00年シドニー五輪金メダリストの高橋尚子さん(46)が、女子マラソン界の名指導者・小出義雄さんの死去から一夜明けた25日、千葉・佐倉市内の自宅へ弔問に訪れた。80歳で亡くなった恩師と約1時間対面した後、涙があふれ出た。入院中の小出さんからは「夢をかなえてくれてありがとう」と電話で感謝を伝えられ、最後に言葉を交わした4月18日には「お前はこれから輝いていけよ」との遺言を授かったと明かした。

   ◇   ◇   ◇

高橋さんは沈痛な面持ちだった。午後1時40分から約1時間。今までの「御礼」「一緒に歩んできた思い出」などを恩師に語りかけた。ただ、いつもと違って目は閉じたままだった。「本当にすぐ目を覚ましそうで…。『高橋です』と言ったら、目を開けていなくても『分かるよ。声で』っていう言葉がいつも返ってきていたので。今日もそうやって目を開けてくれるんじゃないかと思って。すごく苦しい思いになりました」。涙があふれ出た。

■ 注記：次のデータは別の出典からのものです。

import Mathlib
import Summits.KontsevichZagierPeriods.Zeta5Search.Families.CellularBrownZudilinGrowth
import Summits.KontsevichZagierPeriods.Zeta5Search.Families.CellularVanishingMiddleGrowth
import Summits.KontsevichZagierPeriods.Zeta5Search.Families.BasicGrowthFive
import HarnessLib

/-!
# ζ(5) search — Families: two gap-disjoint matchings halve the growth constant once per edge — `M_σ ≤ 2^{−(ℓ+1)}`

HONEST FRAMING: systematic search; no irrationality claim unless certified.  STRUCTURAL facts about the size of Brown's
basic cellular integrals [Brown2016, §1.5 (1.3)] (seat P2, Families layer); nothing arithmetic.

`Families/BasicGrowthBounds.lean` proved `f_σ ≤ 1/2` from ONE Hall matching of the finite `σδ⁰`-edges to the gaps.
Here: if the finite edges admit TWO bijective systems of distinct gap representatives `m₁, m₂` (each edge receives a gap
of its own span, the two gaps of every edge distinct — a `2`-factor of the edge/gap containment graph), then
**`f_σ ≤ 2^{−(ℓ+1)}` on the open simplex** (`fSigma_le_half_pow_of_two_sdr`): `f_σ² = ∏_e g_{m₁e}g_{m₂e}/len_e²` and
`4 g_{m₁e} g_{m₂e} ≤ (g_{m₁e}+g_{m₂e})² ≤ len_e²`.  The hypothesis is a finite, decidable property of the seating; it is
discharged by `decide` with explicit witnesses for the named configurations, giving
* `fSup_sigma5_le` (`M_{₅π} ≤ 1/8`; exact value `φ⁻⁵ ≈ 0.0902`, `Families/BasicGrowthFive.lean`), `fSup_sigma6_le`
  (`M ≤ 1/16` for Brown's `N = 6` plan; numerically `(√2−1)⁴ ≈ 0.0294`), **`fSup_pi8dual_le` / `bzSup_one_le`**
  (`M_{₈π₈^∨} ≤ 1/64`; numerically `0.005004 = |λ₂|` of [BrownZudilin2022, §2]), **`vimSup_le`** (`≤ 1/256`);
* hence **`cellularIntegral_symmetric_le`** (`I(n,…,n) ≤ 64^{−n} I(0,…,0)` for the Brown–Zudilin totally symmetric integrals)
  and **`vimIntegral_le_pow`** (`I_n ≤ 256^{−n} I_0` for the VIM integrals of [BrownZudilin2022, §12]).
EVIDENCE for the general statement (NOT claimed): every convergent seating with `n ≤ 9` (3,318 seatings with `σ₀ = 0`,
all value rotations included) admits such a `2`-factor (exhaustive max-flow check, `HOME/pub-zeta5-p2/g4/twofactor.py`),
so `M_σ ≤ 2^{−(n−2)}` for all of them; whether every convergent seating does is OPEN here.  Standard axioms only.
-/

noncomputable section

open MeasureTheory Set Finset Filter Topology

namespace Summit.KontsevichZagierPeriods.Zeta5Search.Families.Cellular

open Literature.NumberTheory.Irrationality

variable {ℓ : ℕ} (σ : Fin (ℓ + 3) → Fin (ℓ + 3))

/-! ### The two-matching bound -/

/-- **Two gap-disjoint matchings give `f_σ ≤ 2^{−(ℓ+1)}`.**  If `m₁, m₂` are bijections from the finite `σδ⁰`-edges
to the gaps with `m₁ e, m₂ e ∈ span(e)` and `m₁ e ≠ m₂ e` for every edge, then `f_σ(t) ≤ (1/2)^{ℓ+1}` on the open
simplex. -/
theorem fSigma_le_half_pow_of_two_sdr (hσ : Function.Bijective σ) (m₁ m₂ : SEdge σ → Fin (ℓ + 1))
    (hb₁ : Function.Bijective m₁) (hb₂ : Function.Bijective m₂)
    (hs₁ : ∀ i, m₁ i ∈ (cellEdges σ hσ.1).span (Sum.inr i)) (hs₂ : ∀ i, m₂ i ∈ (cellEdges σ hσ.1).span (Sum.inr i))
    (hne : ∀ i, m₁ i ≠ m₂ i) {t : Fin ℓ → ℝ} (ht : t ∈ openSimplex ℓ) :
    fSigma σ t ≤ (1 / 2) ^ (ℓ + 1) := by
  classical
  have hpos := (mem_openSimplex_iff_gapN t).1 ht
  set E := cellEdges σ hσ.1 with hE
  have hlen : ∀ i : SEdge σ, 0 < E.len t (Sum.inr i) := fun i => E.len_pos ht _
  have hden : 0 < formDen σ t := Finset.prod_pos fun i _ => ef_pos ht fun h => succ_ne_self i (hσ.1 h)
  -- `f = P / L` with `P = ∏ gaps`, `L = ∏ len`
  have hP1 : ∏ w : Fin (ℓ + 1), gapN t w = ∏ i : SEdge σ, gapN t (m₁ i) :=
    (Equiv.prod_comp (Equiv.ofBijective m₁ hb₁) (fun w => gapN t w)).symm
  have hP2 : ∏ w : Fin (ℓ + 1), gapN t w = ∏ i : SEdge σ, gapN t (m₂ i) :=
    (Equiv.prod_comp (Equiv.ofBijective m₂ hb₂) (fun w => gapN t w)).symm
  have hL : 0 < ∏ i : SEdge σ, E.len t (Sum.inr i) := Finset.prod_pos fun i _ => hlen i
  unfold fSigma
  rw [prod_ef_succ_eq_prod_gapN, formDen_eq_prod_len σ hσ ht, div_le_iff₀ hL]
  -- compare squares
  have hPnn : 0 ≤ ∏ w : Fin (ℓ + 1), gapN t w := Finset.prod_nonneg fun w _ => (hpos w).le
  have hRnn : 0 ≤ (1 / 2 : ℝ) ^ (ℓ + 1) * ∏ i : SEdge σ, E.len t (Sum.inr i) := by positivity
  rw [← pow_le_pow_iff_left₀ hPnn hRnn two_ne_zero]
  -- `P² = ∏_e g(m₁ e) g(m₂ e)` and `(c L)² = ∏_e len_e² / 4`
  have hsq : (∏ w : Fin (ℓ + 1), gapN t w) ^ 2 = ∏ i : SEdge σ, (gapN t (m₁ i) * gapN t (m₂ i)) := by
    rw [sq, Finset.prod_mul_distrib, ← hP1, ← hP2]
  have hcard : (Finset.univ : Finset (SEdge σ)).card = ℓ + 1 := by rw [Finset.card_univ, card_sEdge σ hσ]
  have hsq' : ((1 / 2 : ℝ) ^ (ℓ + 1) * ∏ i : SEdge σ, E.len t (Sum.inr i)) ^ 2 =
      ∏ i : SEdge σ, (E.len t (Sum.inr i) ^ 2 / 4) := by
    rw [mul_pow, ← pow_mul, mul_comm (ℓ + 1) 2, pow_mul, ← Finset.prod_pow, Finset.prod_div_distrib,
      Finset.prod_const, hcard]
    have h14 : ((1 / 2 : ℝ) ^ 2) = 1 / 4 := by norm_num
    rw [h14, one_div_pow, one_div_mul_eq_div]
  rw [hsq, hsq']
  refine Finset.prod_le_prod (fun i _ => (mul_pos (hpos _) (hpos _)).le) fun i _ => ?_
  -- `4 g₁ g₂ ≤ (g₁ + g₂)² ≤ len²`
  have hsum : gapN t (m₁ i) + gapN t (m₂ i) ≤ E.len t (Sum.inr i) := by
    rw [E.len_eq_sum_gap]
    have hpair : ({m₁ i, m₂ i} : Finset (Fin (ℓ + 1))) ⊆ E.span (Sum.inr i) := by
      intro x hx
      rw [Finset.mem_insert, Finset.mem_singleton] at hx
      rcases hx with rfl | rfl
      · exact hs₁ i
      · exact hs₂ i
    have h2 : ∑ x ∈ ({m₁ i, m₂ i} : Finset (Fin (ℓ + 1))), gapN t x ≤ ∑ x ∈ E.span (Sum.inr i), gapN t x :=
      Finset.sum_le_sum_of_subset_of_nonneg hpair fun x _ _ => (hpos x).le
    rwa [Finset.sum_pair (hne i)] at h2
  have h1 := (hpos (m₁ i)).le
  have h2 := (hpos (m₂ i)).le
  nlinarith [sq_nonneg (gapN t (m₁ i) - gapN t (m₂ i)), mul_self_le_mul_self (by linarith) hsum]

/-- The growth constant under the two-matching hypothesis: `M_σ ≤ 2^{−(ℓ+1)}`. -/
theorem fSup_le_half_pow_of_two_sdr (hσ : Function.Bijective σ) (m₁ m₂ : SEdge σ → Fin (ℓ + 1))
    (hb₁ : Function.Bijective m₁) (hb₂ : Function.Bijective m₂)
    (hs₁ : ∀ i, m₁ i ∈ (cellEdges σ hσ.1).span (Sum.inr i)) (hs₂ : ∀ i, m₂ i ∈ (cellEdges σ hσ.1).span (Sum.inr i))
    (hne : ∀ i, m₁ i ≠ m₂ i) : fSup σ ≤ (1 / 2) ^ (ℓ + 1) :=
  fSup_le_of_forall_le σ fun _ ht => fSigma_le_half_pow_of_two_sdr σ hσ m₁ m₂ hb₁ hb₂ hs₁ hs₂ hne ht

/-- The basic integrals under the two-matching hypothesis: `I_σ(N) ≤ 2^{−(ℓ+1)N} I_σ(0)`. -/
theorem integral_basic_le_of_two_sdr (hσ : Function.Bijective σ) (m₁ m₂ : SEdge σ → Fin (ℓ + 1))
    (hb₁ : Function.Bijective m₁) (hb₂ : Function.Bijective m₂)
    (hs₁ : ∀ i, m₁ i ∈ (cellEdges σ hσ.1).span (Sum.inr i)) (hs₂ : ∀ i, m₂ i ∈ (cellEdges σ hσ.1).span (Sum.inr i))
    (hne : ∀ i, m₁ i ≠ m₂ i) (N : ℕ) :
    integral σ (fun _ => (N : ℤ)) (fun _ => (N : ℤ)) ≤
      ((1 / 2) ^ (ℓ + 1)) ^ N * integral σ (fun _ => (0 : ℤ)) (fun _ => (0 : ℤ)) :=
  (integral_basic_le_fSup_pow σ hσ N).trans (mul_le_mul_of_nonneg_right
    (pow_le_pow_left₀ (fSup_pos σ hσ).le (fSup_le_half_pow_of_two_sdr σ hσ m₁ m₂ hb₁ hb₂ hs₁ hs₂ hne) N)
    (integral_nonneg hσ.1 _ _))

/-! ### Named configurations: witnesses by `decide` -/

/-- `₅π`: `M ≤ 1/8` (the exact value is `φ⁻⁵ ≈ 0.0902`, `fSup_sigma5`). -/
theorem fSup_sigma5_le : fSup sigma5 ≤ (1 / 2) ^ 3 :=
  fSup_le_half_pow_of_two_sdr sigma5 sigma5_bijective
    (fun i => (![0, 1, 2, 0, 0] : Fin 5 → Fin 3) i.1) (fun i => (![0, 2, 0, 1, 0] : Fin 5 → Fin 3) i.1)
    (by decide) (by decide) (by decide) (by decide) (by decide)

/-- `sigma6` is a bijection of `Fin 6`. -/
theorem sigma6_bijective : Function.Bijective sigma6 := Finite.injective_iff_bijective.1 sigma6_eq_ofSeating.2.1

/-- Brown's `N = 6` plan `(1,4,2,6,3,5)`: `M ≤ 1/16` (numerically `M = (√2−1)⁴ ≈ 0.0294`, Apéry's constant; not proved). -/
theorem fSup_sigma6_le : fSup sigma6 ≤ (1 / 2) ^ 4 :=
  fSup_le_half_pow_of_two_sdr sigma6 sigma6_bijective
    (fun i => (![0, 1, 0, 0, 2, 3] : Fin 6 → Fin 4) i.1) (fun i => (![1, 2, 0, 0, 3, 0] : Fin 6 → Fin 4) i.1)
    (by decide) (by decide) (by decide) (by decide) (by decide)

/-- **`₈π₈^∨` (Brown–Zudilin): `M ≤ 1/64`** (numerically `M = 0.005004… = |λ₂|`, [BrownZudilin2022, §2]; not proved). -/
theorem fSup_pi8dual_le : fSup pi8dual ≤ (1 / 2) ^ 6 :=
  fSup_le_half_pow_of_two_sdr pi8dual pi8dual_bijective
    (fun i => (![0, 1, 0, 5, 4, 2, 3, 0] : Fin 8 → Fin 6) i.1) (fun i => (![0, 2, 1, 0, 5, 3, 4, 0] : Fin 8 → Fin 6) i.1)
    (by decide) (by decide) (by decide) (by decide) (by decide)

/-- `bzSup (1,…,1) ≤ 1/64`. -/
theorem bzSup_one_le : bzSup (fun _ => (1 : ℤ)) ≤ (1 / 2) ^ 6 := by
  rw [bzSup_one]
  exact fSup_pi8dual_le

/-- **The Brown–Zudilin totally symmetric integrals decay at least like `64^{−n}`**:
`I(n,…,n) ≤ (1/64)^n · I(0,…,0)`. [BrownZudilin2022, §2 objects; structural] -/
theorem cellularIntegral_symmetric_le (n : ℕ) :
    BrownZudilin2022.cellularIntegral (fun _ => (n : ℤ)) ≤
      ((1 / 2) ^ 6) ^ n * BrownZudilin2022.cellularIntegral (fun _ => (0 : ℤ)) := by
  have h := integral_basic_le_of_two_sdr pi8dual pi8dual_bijective
    (fun i => (![0, 1, 0, 5, 4, 2, 3, 0] : Fin 8 → Fin 6) i.1) (fun i => (![0, 2, 1, 0, 5, 3, 4, 0] : Fin 8 → Fin 6) i.1)
    (by decide) (by decide) (by decide) (by decide) (by decide) n
  rwa [integral_bz_symmetric, integral_bz_symmetric] at h

/-- **VIM: `vimSup ≤ 1/256`.** -/
theorem vimSup_le : vimSup ≤ (1 / 2) ^ 8 :=
  fSup_le_half_pow_of_two_sdr vim10 vim10_bijective
    (fun i => (![0, 1, 0, 2, 3, 4, 5, 7, 6, 0] : Fin 10 → Fin 8) i.1)
    (fun i => (![0, 2, 1, 0, 4, 3, 6, 5, 7, 0] : Fin 10 → Fin 8) i.1)
    (by decide) (by decide) (by decide) (by decide) (by decide)

/-- **The VIM integrals decay at least like `256^{−n}`**: `I_n ≤ (1/256)^n · I_0`. [BrownZudilin2022, §12 objects] -/
theorem vimIntegral_le_pow (n : ℕ) :
    BrownZudilin2022.vimIntegral n ≤ ((1 / 2) ^ 8) ^ n * BrownZudilin2022.vimIntegral 0 := by
  have h := integral_basic_le_of_two_sdr vim10 vim10_bijective
    (fun i => (![0, 1, 0, 2, 3, 4, 5, 7, 6, 0] : Fin 10 → Fin 8) i.1)
    (fun i => (![0, 2, 1, 0, 4, 3, 6, 5, 7, 0] : Fin 10 → Fin 8) i.1)
    (by decide) (by decide) (by decide) (by decide) (by decide) n
  have h0 : integral vim10 (fun _ => (0 : ℤ)) (fun _ => (0 : ℤ)) = BrownZudilin2022.vimIntegral 0 := by
    have := integral_vim 0
    rwa [Nat.cast_zero] at this
  rw [integral_vim, h0] at h
  exact h

end Summit.KontsevichZagierPeriods.Zeta5Search.Families.Cellular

3月下旬。小出さんから電話があった。「俺はあと1日、2日だよ」。最初はいつもの冗談かと思い「何言っているんですか」と返したが、様子が違った。「今までいっぱい走ってくれてありがとな。そして夢をかなえてくれてありがとうな」と感謝を伝えられた。米国にいた高橋さんは「大変なことが起きている」と急きょ、帰国した。それから何度も病院へお見舞いに行き、4月以降は手紙も「7、8通」渡したという。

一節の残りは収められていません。